# Calendar for 2015



## SmithDoor (Nov 18, 2014)

Any needs a 2015 calendar see downloads 

 Daveth_wav


----------



## SmithDoor (Jan 1, 2015)

Link for 2015 Calendar
http://www.homemodelenginemachinist.com/downloads/calendar-2015-and-jan-2016-298.html


----------



## Tin Falcon (Jan 4, 2015)

Hey wait its 2015 where is my flying car. And non of the neighbors have one either.
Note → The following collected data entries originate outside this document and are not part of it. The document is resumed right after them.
/-! ### The chart `Spec B[t] → 𝔸ⁿ_X` over an affine open `U = Spec B` -/

/-- The polynomial ring `B[t]`, `B = Γ(X, U)`, `t = (t_i)_{i ∈ n}`, as a bundled ring. [folklore] -/
abbrev polyRing : CommRingCat.{u} := CommRingCat.of (MvPolynomial n Γ(X, U))

/-- `B[t]` is a domain. [folklore] -/
instance isDomain_polyRing : IsDomain (polyRing U n) :=
  inferInstanceAs (IsDomain (MvPolynomial n Γ(X, U)))

/-- `B[t] → K(Spec B[t])` (Mathlib's instance, re-keyed for the reducible `polyRing`). [folklore] -/
instance algebra_polyRing_functionField :
    Algebra (polyRing U n) (Spec (polyRing U n)).functionField :=
  AlgebraicGeometry.instAlgebraCarrierFunctionFieldSpec (polyRing U n)

/-- `K(Spec B[t])` is the fraction field of `B[t]` (Mathlib's instance, re-keyed). [folklore] -/
instance isFractionRing_polyRing_functionField :
    IsFractionRing (polyRing U n) (Spec (polyRing U n)).functionField :=
  AlgebraicGeometry.functionField_isFractionRing_of_affine (polyRing U n)

/-- **The chart `Spec B[t] → 𝔸ⁿ_X`** over the affine open `U = Spec B`: the composite of
Mathlib's `𝔸ⁿ_{Spec B} ≅ Spec B[t]` (inverted) with `𝔸ⁿ(fromSpec) : 𝔸ⁿ_{Spec B} → 𝔸ⁿ_X`
(Görtz–Wedhorn I, (1.19) and (4.11)). [cite: GortzWedhorn2020, (1.19) and (4.11)] -/
def chart : Spec (polyRing U n) ⟶ 𝔸(n; X) :=
  (AffineSpace.SpecIso n Γ(X, U)).inv ≫ AffineSpace.map n U.2.fromSpec

/-- The chart is an open immersion (a base change of the open immersion `fromSpec`). [folklore] -/
instance isOpenImmersion_chart : IsOpenImmersion (chart U n) := by
  have : IsOpenImmersion (AffineSpace.map n U.2.fromSpec) :=
    MorphismProperty.of_isPullback (AffineSpace.isPullback_map U.2.fromSpec).flip inferInstance
  unfold chart; infer_instance
import Summits.QuantumFields.YangMills.Theorems.BalabanUVNodesSpineReadingOfRecord13CoPHKComponentSizePeierls
import Literature.MathematicalPhysics.QuantumFieldTheory.Balaban1983to89.Node00.TwoRunSiteBlockAnimals

/-!
# THE PEIERLS ASSEMBLY AT BLOCK GRAIN — the component-size reading with thresholds `n K j · L^{4·lv K j}` finest sites, its bad class covered by the
# `≤ |Site_{lv}| · (3^d − 1)^{2(n−1)}` connected `n`-sets of `lv`-BLOCKS, so that the N20 face follows from ONE block energy letter `δ K j ^ n` per member; and the
# NUMERICAL half DISCHARGED: thresholds `n K j ≥ ⌈log₂ |Site_{lv K j}|⌉ + K + j + 3` and `2·(3^d − 1)²·δ₀ ≤ 1` give `W K ≤ δ₀ · 2^{−(K+1)} < 1`, summable

Cell `pub-ymgap`, YM-PLAN Track A (HUMAN RULING D-0062; width push D-0149); seat `pub-ymgap-dag-n20-d` (R134 (a) N20 NE7b s3 = the U5d ∕ `crOfRecord₁₃` lineage, its declarer)
gen 33; companion of `…CoPHKComponentSizePeierls` (p710912: `sum_le_sum_sum_of_finite_cover`, `exists_eq_mk_of_mem_classSetK₁₃`, `relWeightBound_card_of_energyLetters`),
`…CoPHKComponentSizeLevels` (p704298: `relWeightBound_bigComponent_of_levelLetters`) and `Node00/TwoRunSiteBlockAnimals` (gen 33: `siteTouch_iterBlockOf`,
`exists_mem_animalCoverFamily_image_iterBlockOf_of_hasBigComponent`).  `--kind proof --supports stmt-QuantumFields-27366 --as helper` (K3⁸); COUNT-NEUTRAL; THEOREMS ONLY (0 `def`).
[LF-II] = [Balaban1989LargeFieldII]; [III] = [Balaban1988Convergent].
WHY (located defect of p710912, numbers not adjectives).  p710912 counts connected `m`-sets of FINEST sites (`animalCoverFamily (SiteTouch (j := 0)) m`, entropy
`|Site_0| · (3^d − 1)^{2(m−1)}`) against an energy letter `ε ^ m`.  A level-`j` large-field region of record is a union of `𝐃_j`-cubes of `L^j · M · R_j` finest sites per side
([III] p. 256; `Node00.DOfRecord`), so «`Z_j ⊇ S`» has ONE cube's weight fraction `δ` for every connected `S` inside one cube: an inhabitable letter has `ε ≥ δ^{1∕|cube|}`, and
`(3^d − 1)² · ε ≤ 1∕2` — what the numerical side `hlt` of p710912 needs term by term — fails unless `δ < 2^{−13.6·|cube|}`, `|cube| ≥ (M R_0)^4`.  The union bound pays `(3^d−1)²`
per SITE, the energy once per CUBE.  REPAIR: count animals of `lv`-BLOCKS (`B5Eq118OneStroke.iterBlockOf lv : Site P 0 → Site P lv`, blocks of `L^{4·lv}` finest sites): the SAME
dial `bigDialOfCard₁₃` with thresholds `n K j · L^{4·lv K j}`, the SAME `SiteTouch` ∕ `animalCoverFamily` machinery ONE LATTICE UP (`Site (F.P (K₀+K)) (lv K j)`), the event of a
member `(y, A)` being «`↑A ⊆ iterBlockOf lv '' Z_j(u)`» (every block of the animal MEETS `Z_j`; for the block-saturated regions of record this is «lies inside `Z_j`»,
`Node00.biUnion_iterBlock_subset_of_subset_image`).  Entropy per level: `|Site_{lv}| · (3^d − 1)^{2(n−1)}`; energy per member: `δ K j ^ (n K j)` — now commensurable.
WHAT IS HERE.  §1 ★ `bad_level_subset_blockCover` ∕ ★ `sum_bad_level_le_sum_blockCover` (cover and union bound at block grain, step-preserving dial, cast-free own-step events as in
p710912); §2 ★★ `levelLetter_of_blockEnergyLetters_left ∕ _right` and ★★★ `relWeightBound_card_of_blockEnergyLetters` (block energy letters in both runs + `Σ_j a K j < 1` + summable ⇒
`RelWeightBound` at the coarse carriers, `a K j := |Site_{lv K j}| · (3^d − 1)^{2(n K j − 1)} · δ K j ^ (n K j)`); §3 THE NUMERICAL HALF DISCHARGED [folklore real arithmetic]:
`levelTerm_le_of_schedule` (each level term `≤ δ₀ · 2^{−(K+j+2)}` once `n K j ≥ Nat.clog 2 |Site_{lv K j}| + K + j + 3`, `0 ≤ δ K j ≤ δ₀`, `2·(3^4−1)²·δ₀ ≤ 1`), `levelSum_le_of_schedule`
(`Σ_{j ≤ jcut K} ≤ δ₀ · 2^{−(K+1)}`), ★★★ `relWeightBound_card_of_blockEnergyLetters_of_schedule` (block energy letters ALONE ⇒ `RelWeightBound`, no numerical hypothesis left) and
`relWeightBound_card_of_blockEnergyLetters_geometric` (the same with the displayed weight `W K := δ₀ · 2^{−(K+1)}`).
HONEST FRAMING.  [folklore] finite-sum bookkeeping + torus block geometry BY NAME + elementary real arithmetic; the block energy letters `δ K j` are HYPOTHESES (inhabited for no
family today; NOT PRINTED as two-run statements; LCS-shaped; plausible only when the block side `L^{lv}` reaches the `𝐃_j`-cube side — `lv = j + a`, `L^a = M·R_j` — a numeric
side condition on Bałaban's constants not checked here); the thresholds grow like `4(m + K₀ + K − lv)·log₂ L + K + j` blocks — a DIAL VALUE whose fitness for node U5's matching is
the plan's call, not claimed; NO weight is bounded here, NO estimate proved; nothing of Bałaban's asserted; NE7 ∕ NE7b ∕ NE7c NOT PRINTED for `d = 4` ∕ NOT proved; no
`Provisos₁₃CoPH` inhabitant claimed (K0⁷ OPEN); K3⁸ v7 untouched; N19 ∕ N20 ∕ N21 ∕ N27 NOT discharged; counts UNMOVED (typed 28∕28 · discharged 8∕27); one finite four-torus
programme at fixed `ε` — NOT ℝ⁴, NOT OS, NOT a mass gap, NOT the Clay problem.  No `def`, no `instance`, no `notation`, no `sorry`; no decl below carries a cite tag.
-/

noncomputable section
/-- **`∫∫ φψ_R ω → ∫∫ φω`** as `R → ∞` (dominated convergence on the strip; `ψ_R(y) = 1` eventually). [folklore] -/
theorem circLaw_limit_N (hk : 0 < k) (hT : SliceTails C k f g) (hf : ContDiff ℝ 2 (fun q : ℝ × ℝ => f q.1 q.2))
    (hg : ContDiff ℝ 2 (fun q : ℝ × ℝ => g q.1 q.2)) (cφ : Continuous φ) (hφA : ∀ x, |φ x| ≤ A)
    (hψc : ∀ R, Continuous (ψ R)) (hψ1 : ∀ R y, |ψ R y| ≤ 1)
    (hψev : ∀ y, ∀ᶠ R in atTop, ψ R y = 1 ∧ deriv (ψ R) y = 0) :
    Tendsto (fun R : ℝ => ∫ q in Ioc 0 L ×ˢ univ, φ q.1 * ψ R q.2 * vorticity f g q.1 q.2) atTop
      (𝓝 (∫ q in Ioc 0 L ×ˢ univ, φ q.1 * vorticity f g q.1 q.2)) := by
  have cω : Continuous fun q : ℝ × ℝ => vorticity f g q.1 q.2 := (contDiff_one_vorticity hf hg).continuous
  refine tendsto_integral_filter_of_dominated_convergence (fun q => A * C * Real.exp (-k * |q.2|)) ?_ ?_ ?_ ?_
  · exact Eventually.of_forall fun R =>
      (((cφ.comp continuous_fst).mul ((hψc R).comp continuous_snd)).mul cω).aestronglyMeasurable
  · exact Eventually.of_forall fun R => Eventually.of_forall fun q => by
      rw [Real.norm_eq_abs]; exact circLaw_N_bound hT hφA hψ1 R q
  · exact (kato_integrableOn_weight hk L).const_mul _
  · refine Eventually.of_forall fun q => tendsto_const_nhds.congr' ?_
    filter_upwards [hψev q.2] with R hR
    rw [hR.1, mul_one]
omit [IsStrictOrderedRing K] in
/-- Fixed summands: the accumulated-error tree of the constant strategy is the usual expectation of a
function of the error `ŝₙ − (s + ∑ xₖ)`, shifted by `E`. -/
theorem accExpQ_eq_accErrQ (F : Finset K) (q : K → K) (f : K → K) :
    ∀ (x : ℕ → K) (n : ℕ) (s E : K),
      accExpQ F q x n (fun y => f (E + (y - (s + ∑ i ∈ range n, x i)))) s
        = accErrQ F q (fun k _ => x k) n f s E := by
  intro x n
  induction n generalizing x with
  | zero => intro s E; simp [accExpQ, accErrQ]
  | succ n ih =>
    intro s E
    have hsum : s + ∑ i ∈ range (n + 1), x i = (s + x 0) + ∑ i ∈ range n, x (i + 1) := by
      rw [Finset.sum_range_succ']; ring
    rw [hsum]
    show stepQ F q (s + x 0) (accExpQ F q (fun i => x (i + 1)) n
        (fun y => f (E + (y - ((s + x 0) + ∑ i ∈ range n, x (i + 1)))))) =
      pUpQ F q (s + x 0) * accErrQ F q (fun i _ => x (i + 1)) n f (up F (s + x 0))
          (E + (up F (s + x 0) - (s + x 0)))
        + (1 - pUpQ F q (s + x 0)) * accErrQ F q (fun i _ => x (i + 1)) n f (dn F (s + x 0))
          (E + (dn F (s + x 0) - (s + x 0)))
    have key : ∀ t : K, accExpQ F q (fun i => x (i + 1)) n
        (fun y => f (E + (y - ((s + x 0) + ∑ i ∈ range n, x (i + 1))))) t
        = accErrQ F q (fun i _ => x (i + 1)) n f t (E + (t - (s + x 0))) := by
      intro t
      have hfun : (fun y => f (E + (y - ((s + x 0) + ∑ i ∈ range n, x (i + 1)))))
          = fun y => f ((E + (t - (s + x 0))) + (y - (t + ∑ i ∈ range n, x (i + 1)))) := by
        funext y; congr 1; ring
      rw [hfun]
      exact ih (fun i => x (i + 1)) t (E + (t - (s + x 0)))
    unfold stepQ
    rw [key, key]

/-! ### The potential step -/

/-- **Bellman inequality of the potential `U_m(E) = (|E| + m·b)² + m·A`.**  One rounding step with
outcomes `e₁` (probability `π`) and `e₂`, mean error `|π e₁ + (1−π) e₂| ≤ b`, second moment
`π e₁² + (1−π) e₂² ≤ A + b²` and mean ABSOLUTE error `π|e₁| + (1−π)|e₂| ≤ b`, maps `U_m` (with
`M = m·b`, any `M ≥ 0`) into `U_{m+1}`:  `E U_m(E + e) ≤ (|E| + M + b)² + (m+1)·A`.
Proof: `E(E + e)² = E² + 2E·ē + E e² ≤ E² + 2|E| b + A + b²` and `E|E + e| ≤ |E| + E|e| ≤ |E| + b`. -/
theorem potential_step {π e₁ e₂ E M b A m : K} (hπ0 : 0 ≤ π) (hπ1 : π ≤ 1) (hM : 0 ≤ M)
    (h1 : |π * e₁ + (1 - π) * e₂| ≤ b) (h2 : π * e₁ ^ 2 + (1 - π) * e₂ ^ 2 ≤ A + b ^ 2)
    (h3 : π * |e₁| + (1 - π) * |e₂| ≤ b) :
    π * ((|E + e₁| + M) ^ 2 + m * A) + (1 - π) * ((|E + e₂| + M) ^ 2 + m * A)
      ≤ (|E| + (M + b)) ^ 2 + (m + 1) * A := by
  have hπ1' : 0 ≤ 1 - π := sub_nonneg.mpr hπ1
  have hE : 0 ≤ |E| := abs_nonneg E
  have hEe : E * (π * e₁ + (1 - π) * e₂) ≤ |E| * b :=
    calc E * (π * e₁ + (1 - π) * e₂) ≤ |E * (π * e₁ + (1 - π) * e₂)| := le_abs_self _
      _ = |E| * |π * e₁ + (1 - π) * e₂| := abs_mul _ _
      _ ≤ |E| * b := mul_le_mul_of_nonneg_left h1 hE
  have hquad : π * |E + e₁| ^ 2 + (1 - π) * |E + e₂| ^ 2 ≤ |E| ^ 2 + 2 * (|E| * b) + (A + b ^ 2) := by
    simp only [sq_abs]
    nlinarith [hEe, h2]
  have hlin : π * |E + e₁| + (1 - π) * |E + e₂| ≤ |E| + b := by
    have a1 := mul_le_mul_of_nonneg_left (abs_add_le E e₁) hπ0
    have a2 := mul_le_mul_of_nonneg_left (abs_add_le E e₂) hπ1'
    linarith
  have h2M := mul_le_mul_of_nonneg_left hlin (by positivity : (0 : K) ≤ 2 * M)
  nlinarith [hquad, h2M]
I think something is wrong with the space time continuum. 
I just put the 2009 calender back up.  Why waste it yes the dates are correct. 
Seriously though thanks for taking time putting the calender together and posting it for us.
Tin


----------



## cheepo45 (Dec 7, 2015)

Does anyone have a link to a 2016 Machine shop calendar?
I really enjoyed the 2015 version.
 Thanks,
  cheepo45


----------



## Tin Falcon (Dec 7, 2015)

Use the same link the 2016 version is up Just downloaded it. 
Tin


----------



## cheepo45 (Dec 8, 2015)

Thanks, SmithDoor for posting this.
I love old machine tools, and it brightens my day to look at this calendar when I get to work.
  cheepo45


----------